Are you leaving room for the unexpected in your music-making?
One way to think about art is in terms of what kind of balance it has between the expected and the unexpected. Or a way to say it more quantitatively is that each piece has a ratio between what’s predictable and what’s unpredictable by the audience that hears it.
A familiar way to discuss these dynamics is to talk about television shows or movies. We describe rom-coms with obvious endings as being corny or predictable, meaning we knew what was going to happen next, perhaps even what would be said next, because we’ve seen the patterns before.
A show like Law & Order or an HGTV home renovation show will follow recognizable formulas and thus will appeal to a certain audience that is comforted by a high ratio of predictability. (No judgment here–I find myself in that audience sometimes if I’m doing my taxes while watching, for example.)

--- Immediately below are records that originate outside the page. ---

import Summits.ABC.IUTFork.Thm311RealInd1StripTwistLatticeMulti
import Mathlib.GroupTheory.Index
import Mathlib.LinearAlgebra.Pi
import Mathlib.LinearAlgebra.Prod
import HarnessLib

/-!
# Index bookkeeping for lattices stable under the transvection pairs of several twist planes:
# `[Λ : Λ'] = [P : P']² · [R : R']` (plane part squared times plane-free remainder)

PROOF-ONLY, Mathlib-only helper (abc-iut cell, Cor. 3.12 sub-crew, seat abc-iut-c312-1 = holder of record of the typed
[IUTchIII] Thm. 3.11, gen 10; row «R11 IND1-STRIP-MOVER-ALL-PLANES», successor brick of gen 9's kit
`staging/c312/c312-1/g9/NEXT-ALL-PLANES.md`).  TAKES NO SIDE on [IUTchIII] Cor. 3.12.

Setting of `Thm311RealInd1StripTwistLatticeMulti`: a module `V` over a commutative ring `R`, a finite family of twist
planes `i : ι` with vectors `ya i, yb i` and coordinate functionals `ca i, cb i` satisfying the Kronecker dualities, and
additive subgroups `Λ' ≤ Λ` of `V` that are BOTH stable under both elementary transvections of every plane
(Jannsen–Wingberg: K. Kondo, arXiv:2512.09231 §2; the named fact `DehnTwistTransvectionsOnUnitsAll`).  Write
`κa := (ca i)_i : V → R^ι`, `κ := ((ca i)_i, (cb i)_i) : V → R^ι × R^ι`, `P(Λ) := κa(Λ)` (plane coefficient group) and
`R(Λ) := Λ ∩ ker κ` (plane-free remainder).  Proved here (classical group theory, no definitions):
* `relIndex_prod`, `relIndex_pi` — the relative index of a product of subgroups is the product of the relative indices;
* `map_pi_cb_eq_map_pi_ca` — `κb(Λ) = κa(Λ)` (one coefficient group per plane), `map_prod_pi_eq` — `κ(Λ) = P(Λ) × P(Λ)`,
  `map_pi_ca_eq_pi` — `P(Λ) = ∏_i A_i(Λ)` with `A_i(Λ) = {r | r • ya i ∈ Λ}`;
* `sup_inf_ker_eq` — `Λ' ⊔ R(Λ) = Λ ∩ κ⁻¹(κ Λ')` for `Λ' ≤ Λ`;
* **`relIndex_eq_sq_mul`** — `[Λ : Λ'] = [P(Λ) : P(Λ')]² · [R(Λ) : R(Λ')]`;
* `relIndex_chain_eq_prod` — `[Λ 0 : Λ e] = ∏_{m<e} [Λ m : Λ (m+1)]` along a decreasing chain.
Consumed by `Thm311RealInd1StripTwistMoverOdd` (the parity obstruction `f` odd).  Classical linear algebra; nothing here is
disputed mathematics.  [cite: NeukirchSchmidtWingberg2008, Thm 7.5.14]
-/

namespace Summit.ABC.IUTFork.Thm311.TwistLattice

open Finset

/-! ## 1. Relative index of products -/

section Prod

variable {A B : Type*} [AddGroup A] [AddGroup B]

/-- **`[H × K : H' × K'] = [H : H'] · [K : K']`** for additive subgroups `H', H ≤ A`, `K', K ≤ B` (relative indices;
`0 = ∞` convention on both sides). [folklore] -/
theorem relIndex_prod (H' H : AddSubgroup A) (K' K : AddSubgroup B) :
    (H'.prod K').relIndex (H.prod K) = H'.relIndex H * K'.relIndex K := by
  let f : H × K →+ A × B := AddMonoidHom.prodMap H.subtype K.subtype
  have hrange : f.range = H.prod K := by
    ext x
    constructor
    · rintro ⟨y, rfl⟩
      exact AddSubgroup.mem_prod.mpr ⟨(y.1).2, (y.2).2⟩
    · intro hx
      rw [AddSubgroup.mem_prod] at hx
      exact ⟨(⟨x.1, hx.1⟩, ⟨x.2, hx.2⟩), rfl⟩
  have hcomap : (H'.prod K').comap f = (H'.addSubgroupOf H).prod (K'.addSubgroupOf K) := by
    ext y
    rw [AddSubgroup.mem_comap, AddSubgroup.mem_prod, AddSubgroup.mem_prod, AddSubgroup.mem_addSubgroupOf,
      AddSubgroup.mem_addSubgroupOf]
    exact Iff.rfl
  calc (H'.prod K').relIndex (H.prod K) = (H'.prod K').relIndex f.range := by rw [hrange]
    _ = ((H'.prod K').comap f).index := (AddSubgroup.index_comap _ _).symm
    _ = ((H'.addSubgroupOf H).prod (K'.addSubgroupOf K)).index := by rw [hcomap]
    _ = H'.relIndex H * K'.relIndex K := AddSubgroup.index_prod _ _

/-- The index of a product of subgroups is the product of the indices — dependent version of Mathlib's
`AddSubgroup.index_pi` (same proof; the tree has it only as a `private` lemma elsewhere). [folklore] -/
theorem index_pi_dep {κ : Type*} [Fintype κ] {β : κ → Type*} [∀ i, AddGroup (β i)]
    (H : ∀ i, AddSubgroup (β i)) : (AddSubgroup.pi Set.univ H).index = ∏ i, (H i).index := by
  simp_rw [AddSubgroup.index, ← Nat.card_pi]
  refine Nat.card_congr
    ((Quotient.congrRight (fun x y ↦ ?_)).trans (Setoid.piQuotientEquiv _).symm)
  rw [QuotientAddGroup.leftRel_pi]

/-- **`[∏ H_i : ∏ H'_i] = ∏ [H_i : H'_i]`** for families of additive subgroups over a finite index type. [folklore] -/
theorem relIndex_pi {ι : Type*} [Fintype ι] {G : Type*} [AddGroup G] (H' H : ι → AddSubgroup G) :
    (AddSubgroup.pi Set.univ H').relIndex (AddSubgroup.pi Set.univ H) = ∏ i, (H' i).relIndex (H i) := by
  let f : (Π i, H i) →+ (ι → G) :=
    { toFun := fun x i => ((x i : H i) : G), map_zero' := rfl, map_add' := fun _ _ => rfl }
  have hrange : f.range = AddSubgroup.pi Set.univ H := by
    ext x
    constructor
    · rintro ⟨y, rfl⟩
      exact fun i _ => (y i).2
    · intro hx
      exact ⟨fun i => ⟨x i, hx i (Set.mem_univ i)⟩, rfl⟩
  have hcomap : (AddSubgroup.pi Set.univ H').comap f =
      AddSubgroup.pi Set.univ (fun i => (H' i).addSubgroupOf (H i)) := by
    ext y
    rw [AddSubgroup.mem_comap, AddSubgroup.mem_pi, AddSubgroup.mem_pi]
    exact Iff.rfl
  calc (AddSubgroup.pi Set.univ H').relIndex (AddSubgroup.pi Set.univ H)
        = (AddSubgroup.pi Set.univ H').relIndex f.range := by rw [hrange]
    _ = ((AddSubgroup.pi Set.univ H').comap f).index := (AddSubgroup.index_comap _ _).symm
    _ = (AddSubgroup.pi Set.univ (fun i => (H' i).addSubgroupOf (H i))).index := by rw [hcomap]
    _ = ∏ i, ((H' i).addSubgroupOf (H i)).index := index_pi_dep _
    _ = ∏ i, (H' i).relIndex (H i) := Finset.prod_congr rfl fun i _ => rfl

/-- **Second isomorphism theorem, index form**: for `Λ' ≤ Λ` and an additive homomorphism `f`,
`Λ' ⊔ (Λ ∩ ker f) = Λ ∩ f⁻¹(f Λ')`. [folklore] -/
theorem sup_inf_ker_eq {G G' : Type*} [AddCommGroup G] [AddCommGroup G'] (f : G →+ G')
    {Λ' Λ : AddSubgroup G} (hle : Λ' ≤ Λ) : Λ' ⊔ (Λ ⊓ f.ker) = Λ ⊓ (Λ'.map f).comap f := by
  apply le_antisymm
  · refine sup_le (fun x hx => AddSubgroup.mem_inf.mpr ⟨hle hx, ?_⟩)
      (fun x hx => AddSubgroup.mem_inf.mpr ⟨(AddSubgroup.mem_inf.mp hx).1, ?_⟩)
    · exact AddSubgroup.mem_comap.mpr ⟨x, hx, rfl⟩
    · have hx0 : f x = 0 := (AddMonoidHom.mem_ker).mp (AddSubgroup.mem_inf.mp hx).2
      rw [AddSubgroup.mem_comap, hx0]
      exact zero_mem _
  · intro x hx
    obtain ⟨hxΛ, hx⟩ := AddSubgroup.mem_inf.mp hx
    rw [AddSubgroup.mem_comap, AddSubgroup.mem_map] at hx
    obtain ⟨y, hy, hyx⟩ := hx
    rw [show x = y + (x - y) from (add_sub_cancel y x).symm]
    refine AddSubgroup.add_mem _ (AddSubgroup.mem_sup_left hy) (AddSubgroup.mem_sup_right ?_)
    refine AddSubgroup.mem_inf.mpr ⟨Λ.sub_mem hxΛ (hle hy), ?_⟩
    rw [AddMonoidHom.mem_ker, map_sub, hyx, sub_self]

/-- Along a decreasing chain, `Λ e ≤ Λ 0`. [folklore] -/
theorem chain_le_zero {G : Type*} [AddGroup G] (Λ : ℕ → AddSubgroup G) (e : ℕ)
    (hanti : ∀ m < e, Λ (m + 1) ≤ Λ m) : Λ e ≤ Λ 0 := by
  induction e with
  | zero => exact le_rfl
  | succ e ih =>
    exact (hanti e (Nat.lt_succ_self e)).trans (ih fun m hm => hanti m (Nat.lt_succ_of_lt hm))

/-- **Indices multiply along a decreasing chain**: `[Λ 0 : Λ e] = ∏_{m<e} [Λ m : Λ (m+1)]`. [folklore] -/
theorem relIndex_chain_eq_prod {G : Type*} [AddGroup G] (Λ : ℕ → AddSubgroup G) (e : ℕ)
    (hanti : ∀ m < e, Λ (m + 1) ≤ Λ m) :
    (Λ e).relIndex (Λ 0) = ∏ m ∈ Finset.range e, (Λ (m + 1)).relIndex (Λ m) := by
  induction e with
  | zero => rw [Finset.prod_range_zero, AddSubgroup.relIndex_self]
  | succ e ih =>
    have hanti' : ∀ m < e, Λ (m + 1) ≤ Λ m := fun m hm => hanti m (Nat.lt_succ_of_lt hm)
    rw [Finset.prod_range_succ, ← ih hanti', mul_comm,
      AddSubgroup.relIndex_mul_relIndex (Λ (e + 1)) (Λ e) (Λ 0) (hanti e (Nat.lt_succ_self e))
        (chain_le_zero Λ e hanti')]

end Prod

/-! ## 2. `κ(Λ) = P(Λ) × P(Λ)` and `[Λ : Λ'] = [P : P']² · [R : R']` -/

section Index

variable {R : Type*} [CommRing R] {V : Type*} [AddCommGroup V] [Module R V]
variable {ι : Type*} [Fintype ι] [DecidableEq ι]
variable {ca cb : ι → (V →ₗ[R] R)} {ya yb : ι → V}
variable (haa : ∀ i j, ca i (ya j) = if i = j then 1 else 0) (hbb : ∀ i j, cb i (yb j) = if i = j then 1 else 0)
variable (hab : ∀ i j, ca i (yb j) = 0) (hba : ∀ i j, cb i (ya j) = 0)

include haa hab in
/-- Coordinates of a plane combination, `a`-half: `ca j (Σ_i (r i • ya i + s i • yb i)) = r j`. [folklore] -/
theorem ca_sum_smul (r s : ι → R) (j : ι) : ca j (∑ i, (r i • ya i + s i • yb i)) = r j := by
  simp only [map_sum, map_add, map_smul, smul_eq_mul, haa, hab, mul_zero, add_zero]
  rw [Finset.sum_eq_single j]
  · rw [if_pos rfl, mul_one]
  · intro i _ hij
    rw [if_neg (Ne.symm hij), mul_zero]
  · intro hj
    exact absurd (Finset.mem_univ j) hj

include hbb hba in
/-- Coordinates of a plane combination, `b`-half: `cb j (Σ_i (r i • ya i + s i • yb i)) = s j`. [folklore] -/
theorem cb_sum_smul (r s : ι → R) (j : ι) : cb j (∑ i, (r i • ya i + s i • yb i)) = s j := by
  simp only [map_sum, map_add, map_smul, smul_eq_mul, hbb, hba, mul_zero, zero_add]
  rw [Finset.sum_eq_single j]
  · rw [if_pos rfl, mul_one]
  · intro i _ hij
    rw [if_neg (Ne.symm hij), mul_zero]
  · intro hj
    exact absurd (Finset.mem_univ j) hj

variable {Λ : AddSubgroup V}
variable (hΛ : ∀ i, (∀ v ∈ Λ, v + cb i v • ya i ∈ Λ) ∧ (∀ v ∈ Λ, v - ca i v • yb i ∈ Λ))

include hΛ haa hbb hab hba in
/-- **One coefficient group per plane, family form**: `κb(Λ) = κa(Λ)` in `R^ι`. [folklore] -/
theorem map_pi_cb_eq_map_pi_ca :
    Λ.map (LinearMap.pi cb).toAddMonoidHom = Λ.map (LinearMap.pi ca).toAddMonoidHom := by
  apply le_antisymm
  · rintro _ ⟨x, hx, rfl⟩
    -- the `b`-coefficients of `x`, placed on the `a`-vectors
    refine ⟨∑ i, (cb i x • ya i + (0 : ι → R) i • yb i), Λ.sum_mem fun i _ => ?_, ?_⟩
    · rw [Pi.zero_apply, zero_smul, add_zero]
      exact (smul_yb_mem_iff_of_all hΛ haa hbb i _).mp (smul_yb_mem_of_all hΛ haa i hx)
    · funext j
      rw [LinearMap.toAddMonoidHom_coe, LinearMap.toAddMonoidHom_coe, LinearMap.pi_apply,
        LinearMap.pi_apply]
      exact ca_sum_smul haa hab (fun i => cb i x) 0 j
  · rintro _ ⟨x, hx, rfl⟩
    refine ⟨∑ i, ((0 : ι → R) i • ya i + ca i x • yb i), Λ.sum_mem fun i _ => ?_, ?_⟩
    · rw [Pi.zero_apply, zero_smul, zero_add]
      exact (smul_yb_mem_iff_of_all hΛ haa hbb i _).mpr (smul_ya_mem_of_all hΛ hbb i hx)
    · funext j
      rw [LinearMap.toAddMonoidHom_coe, LinearMap.toAddMonoidHom_coe, LinearMap.pi_apply,
        LinearMap.pi_apply]
      exact cb_sum_smul hbb hba 0 (fun i => ca i x) j

include hΛ haa hbb hab hba in
/-- **`κ(Λ) = P(Λ) × P(Λ)`**: the image of a twist-stable `Λ` under both coordinate halves is the square of its plane
coefficient group `P(Λ) = κa(Λ)`. [folklore] -/
theorem map_prod_pi_eq :
    Λ.map ((LinearMap.pi ca).prod (LinearMap.pi cb)).toAddMonoidHom =
      (Λ.map (LinearMap.pi ca).toAddMonoidHom).prod (Λ.map (LinearMap.pi ca).toAddMonoidHom) := by
  apply le_antisymm
  · rintro _ ⟨x, hx, rfl⟩
    rw [AddSubgroup.mem_prod]
    refine ⟨⟨x, hx, rfl⟩, ?_⟩
    rw [← map_pi_cb_eq_map_pi_ca haa hbb hab hba hΛ]
    exact ⟨x, hx, rfl⟩
  · rintro ⟨a, b⟩ hab'
    rw [AddSubgroup.mem_prod] at hab'
    obtain ⟨⟨x, hx, hxa⟩, hb⟩ := hab'
    rw [← map_pi_cb_eq_map_pi_ca haa hbb hab hba hΛ] at hb
    obtain ⟨x', hx', hx'b⟩ := hb
    refine ⟨∑ i, (ca i x • ya i + cb i x' • yb i),
      Λ.sum_mem fun i _ => Λ.add_mem (smul_ya_mem_of_all hΛ hbb i hx) (smul_yb_mem_of_all hΛ haa i hx'), ?_⟩
    refine Prod.ext ?_ ?_
    · funext j
      rw [← hxa]
      change ca j _ = ca j x
      exact ca_sum_smul haa hab (fun i => ca i x) (fun i => cb i x') j
    · funext j
      rw [← hx'b]
      change cb j _ = cb j x'
      exact cb_sum_smul hbb hba (fun i => ca i x) (fun i => cb i x') j

include hΛ haa hbb in
/-- **`P(Λ) = ∏_i A_i(Λ)`**: the plane coefficient group is the product of the per-plane coefficient groups
`A_i(Λ) = {r | r • ya i ∈ Λ}`. [folklore] -/
theorem map_pi_ca_eq_pi :
    Λ.map (LinearMap.pi ca).toAddMonoidHom =
      AddSubgroup.pi Set.univ (fun i => Λ.comap (LinearMap.toSpanSingleton R V (ya i)).toAddMonoidHom) := by
  apply le_antisymm
  · rintro _ ⟨x, hx, rfl⟩
    rw [AddSubgroup.mem_pi]
    intro i _
    rw [AddSubgroup.mem_comap, LinearMap.toAddMonoidHom_coe, LinearMap.toAddMonoidHom_coe, LinearMap.pi_apply,
      LinearMap.toSpanSingleton_apply]
    exact smul_ya_mem_of_all hΛ hbb i hx
  · intro r hr
    rw [AddSubgroup.mem_pi] at hr
    refine ⟨∑ i, (r i • ya i + (0 : ι → R) i • yb i), Λ.sum_mem fun i _ => ?_, ?_⟩
    · rw [Pi.zero_apply, zero_smul, add_zero]
      have h := hr i (Set.mem_univ i)
      rw [AddSubgroup.mem_comap, LinearMap.toAddMonoidHom_coe, LinearMap.toSpanSingleton_apply] at h
      exact h
    · funext j
      rw [LinearMap.toAddMonoidHom_coe, LinearMap.pi_apply]
      simp only [Pi.zero_apply, zero_smul, add_zero, map_sum, map_smul, smul_eq_mul, haa, mul_ite, mul_one, mul_zero]
      rw [Finset.sum_eq_single j, if_pos rfl]
      · intro i _ hij
        rw [if_neg (Ne.symm hij)]
      · intro hj
        exact absurd (Finset.mem_univ j) hj

include hΛ haa hbb hab hba in
/-- **`[Λ : Λ'] = [P(Λ) : P(Λ')]² · [R(Λ) : R(Λ')]`** for twist-stable `Λ' ≤ Λ` (all planes): the relative index splits
as the SQUARE of the index of plane coefficient groups times the index of the plane-free remainders
`R(·) = · ∩ ker κ`.  (`[Λ : Λ'] = [Λ : Λ' ⊔ R(Λ)] · [Λ' ⊔ R(Λ) : Λ']`; the second factor is `[R(Λ) : R(Λ')]` by the second
isomorphism theorem, the first is `[κΛ : κΛ'] = [P × P : P' × P']`.) [folklore] -/
theorem relIndex_eq_sq_mul {Λ' : AddSubgroup V} (hle : Λ' ≤ Λ)
    (hΛ' : ∀ i, (∀ v ∈ Λ', v + cb i v • ya i ∈ Λ') ∧ (∀ v ∈ Λ', v - ca i v • yb i ∈ Λ')) :
    Λ'.relIndex Λ =
      ((Λ'.map (LinearMap.pi ca).toAddMonoidHom).relIndex (Λ.map (LinearMap.pi ca).toAddMonoidHom)) ^ 2 *
        (Λ' ⊓ ((LinearMap.pi ca).prod (LinearMap.pi cb)).toAddMonoidHom.ker).relIndex
          (Λ ⊓ ((LinearMap.pi ca).prod (LinearMap.pi cb)).toAddMonoidHom.ker) := by
  set κ := ((LinearMap.pi ca).prod (LinearMap.pi cb)).toAddMonoidHom with hκ
  have h1 : Λ' ≤ Λ' ⊔ Λ ⊓ κ.ker := le_sup_left
  have h2 : Λ' ⊔ Λ ⊓ κ.ker ≤ Λ := sup_le hle inf_le_left
  rw [← AddSubgroup.relIndex_mul_relIndex Λ' (Λ' ⊔ Λ ⊓ κ.ker) Λ h1 h2]
  have hA : Λ'.relIndex (Λ' ⊔ Λ ⊓ κ.ker) = (Λ' ⊓ κ.ker).relIndex (Λ ⊓ κ.ker) := by
    rw [AddSubgroup.relIndex_sup_left, ← AddSubgroup.inf_relIndex_right Λ' (Λ ⊓ κ.ker), ← inf_assoc,
      inf_of_le_left hle]
  have hB : (Λ' ⊔ Λ ⊓ κ.ker).relIndex Λ = (Λ'.map κ).relIndex (Λ.map κ) := by
    rw [sup_inf_ker_eq κ hle, AddSubgroup.inf_relIndex_left, AddSubgroup.relIndex_comap]
  rw [hA, hB, hκ, map_prod_pi_eq haa hbb hab hba hΛ', map_prod_pi_eq haa hbb hab hba hΛ, relIndex_prod, sq,
    mul_comm]

end Index

end Summit.ABC.IUTFork.Thm311.TwistLattice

Most of the films by David Lynch will appeal to an audience that savors a much higher ratio of unpredictability.
But regardless of which ratio appeals to you in general or on a particular day, we usually all prefer some kind of balance between them.
How does this apply to our music?
Well, one way it shows up is when we’re writing a song or a piece and our hands find themselves retracing the same patterns we’ve played on our instrument many times before. Or we put ourselves into a creative state but our voice sings a melody or in a cadence that is likewise habitual. It’s like we’re stuck in the past.
In these moments, can we pause and invite in the unexpected?
In the Jewish tradition, there’s a ceremony in which an unoccupied chair is reserved for the prophet Elijah. (The ceremony itself could be considered to be more of an editing activity, but the point stands nonetheless.) How else could Elijah himself feel welcomed unless we allowed a specific space for him?
In our songs and in the process itself, can we leave a chair open for the unexpected to sit right down next to us and collaborate?
If there’s no room, how can we expect the unexpected to show up?
In the next few newsletters, I will explore this topic further, but for today, I invite you to ask yourself the question in the most broad way possible:
How can you leave more room in your music for the unexpected?